8.8 Binary Search Trees and Running Time#
Now we return to the reason we started talking about binary search trees in the first place: we wanted a more efficient implementation of the Collection ADT, which supports search, insertion, and deletion.
The implementation of __contains__
, insert
, and delete
for BSTs all have the same structure, in that they all make just one recursive call inside the recursive step (they each use the BST property to decide which subtree to recurse into). Let’s focus on __contains__
here.
def __contains__(self, item: Any) -> bool:
"""Return whether <item> is in this BST.
"""
if self.is_empty():
return False
else:
if item == self._root:
return True
elif item < self._root:
return item in self._left # or, self._left.__contains__(item)
else:
return item in self._right # or, self._right.__contains__(item)
Each recursive call that is made goes down one level into the tree, so the maximum number of recursive calls that can be made when we perform a search in a tree is equal to the height of the tree plus 1, where the extra call comes because our implementation also recurses into the empty subtree of a leaf.
Since each line of code inside __contains__
except the recursive call runs in constant time (i.e., doesn’t depend on the size of the tree), the total running time is proportional to the number of recursive calls made.
Because we argued that the maximum number of recursive calls is roughly the height of the tree, we could say that the running time is O(h), where h is the height of the tree. However, this is only partially correct.
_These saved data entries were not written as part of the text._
/-- The projection field is `C^∞`. [folklore] -/
theorem contDiff_curveProj : ContDiff ℝ ∞ (curveProj hC) :=
  ((isSubmanifoldOfDim_range_realPt hC).exists_contDiff_orthProj
    (isCompact_range_realPt hC).isClosed).choose_spec.1

/-- On `C(ℝ)` the projection field is the orthogonal tangent projection. [folklore] -/
theorem curveProj_eq {x : Fin (realDim hC) → ℝ} (hx : x ∈ range (realPt hC)) :
    curveProj hC x = orthProj (tangentSpace (range (realPt hC)) x) :=
  ((isSubmanifoldOfDim_range_realPt hC).exists_contDiff_orthProj
    (isCompact_range_realPt hC).isClosed).choose_spec.2 x hx

/-- **The pulled-back coframe** `(f^{P₀})^* ωᵢ` on `C(ℝ)`, as a field of linear forms on the
ambient space: `x ↦ ωᵢ(aj x) ∘ D(aj)(x) ∘ π^C_x`. [cite: GrossHarris1981, §2] -/
def curveForm (i : Fin 𝒥.J.dim) (x : Fin (realDim hC) → ℝ) : (Fin (realDim hC) → ℝ) →L[ℝ] ℝ :=
  ((avNashGroup 𝒥.J hk).invForm i (ajMap hC P₀ 𝒥 x)).comp
    ((fderiv ℝ (ajMap hC P₀ 𝒥) x).comp (curveProj hC x))

/-- The pulled-back forms are `C^∞`. [folklore] -/
theorem contDiff_curveForm (i : Fin 𝒥.J.dim) : ContDiff ℝ ∞ (curveForm hk hC P₀ 𝒥 i) := by
  have h1 : ContDiff ℝ ∞ fun x => (avNashGroup 𝒥.J hk).invForm i (ajMap hC P₀ 𝒥 x) :=
    ((avNashGroup 𝒥.J hk).contDiff_invForm i).comp (contDiff_ajMap hC P₀ 𝒥)
  have h2 : ContDiff ℝ ∞ fun x => fderiv ℝ (ajMap hC P₀ 𝒥) x :=
    (contDiff_infty_iff_fderiv.mp (contDiff_ajMap hC P₀ 𝒥)).2
  exact h1.clm_comp (h2.clm_comp (contDiff_curveProj hC))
In fact, if we “get lucky” and search for the root item of the tree, it doesn’t matter how tall it is: we’ll only ever make one comparison before returning True
!
Worst-case vs. best-case running time#
So far in this course, we have mainly focused on how the running time of a function or method depends on the size of its inputs. However, it is very often the case that even for a fixed input size, the running time varies depending on some other properties of the inputs—searching for the root item of a BST vs. searching for an item that is very deep in a BST, for example. It is incorrect to say that the time taken to search for an item of a BST is always equal to \(h+1\) (where \(h\) is the height of the tree); really, this quantity \(h+1\) is just the maximum of a set of possible running times.
We define the worst-case running time of an algorithm as a function WC(n), which maps an input size n to the maximum possible running time for all inputs of size n. What we colloquially refer to as the “worst case” for an algorithm is actually a family of inputs, one per input size, where each input is one that results in the maximum running time for its size.
For example, we could say that the “worst case” for BST __contains__
is when “the item we’re searching for causes us to recurse down to the deepest leaf in the tree, and then search one of its empty subtrees.”
This is a description of not just one input of a fixed size, but rather a set of inputs that all have a property in common.
Since the worst-case running time is a function, we can describe it using our Big-Oh notation. We can say that for BST search, the worst-case running time is O(h), where h is the height of the tree.
Similarly, the best-case running time is a function that maps input size to the minimum possible running time for that input size. We can say that the “best case” for BST search is when we search for the root item in the BST; note again that we are not limiting this description to one input size.
Since __contains__
returns immediately
if it verifies that the root is equal to the item we’re searching for,
we can say that the best-case running time of the method is O(1),
i.e., independent of the height of the tree.
When defining a worst case or best case situation for an algorithm, don’t make any assumptions about the size of the input! Students often say that “the best case is when the BST is empty”; but this is incorrect, since it only considers one input size (0). Whatever description or properties you give for the “worst case” or “best case” should make sense for any input size.
Tree height and size#
You might look at O(h) and recall that we said searching through an unsorted list takes O(n) time, where n is the size of the list. Since both of these expressions look linear, it might seem that BSTs are no better (in terms of Big-Oh) than unsorted lists.
This is where our choice of variables really matters. We can say that BST search is, in the worst-case, proportional to the height of the BST; but remember that the height of a BST can be much smaller than its size!
In fact, if we consider a BST with n items, its height can be as large as n (in this case, the BST just looks like a list). However, it can be as small as log(n)! Why? Put another way, a tree of height h can have at most 2^h - 1 items (draw some examples to convince yourself of this), so if we have n items to store, we need at least log(n) height to store all of them.
So if we can guarantee that BSTs always have height roughly log(n), then in fact all three Collection operations (search, insert, delete) have a worst-case running time of O(h) = O(log n), where h is the height of the BST and n is its size.
Even for sorted lists, for which we can use binary search and find items in O(log n) time in the worst case, they are still limited by insertion and deletion at the front, as we discussed earlier in the course. BSTs aren’t—what matters is not where the item needs to be inserted, but rather the overall height.
Unfortunately, neither the insertion nor deletion algorithms we have covered in this course will guarantee that when we modify the tree, its height remains roughly logarithmic in its size. (One example you explored in the lab is when you insert items into a BST in sorted order.) However, in the later course CSC263, Data Structures and Analysis, you will explore more sophisticated insertion and deletion algorithms that do ensure that the height is always logarithmic, thus guaranteeing the efficiency of these operations!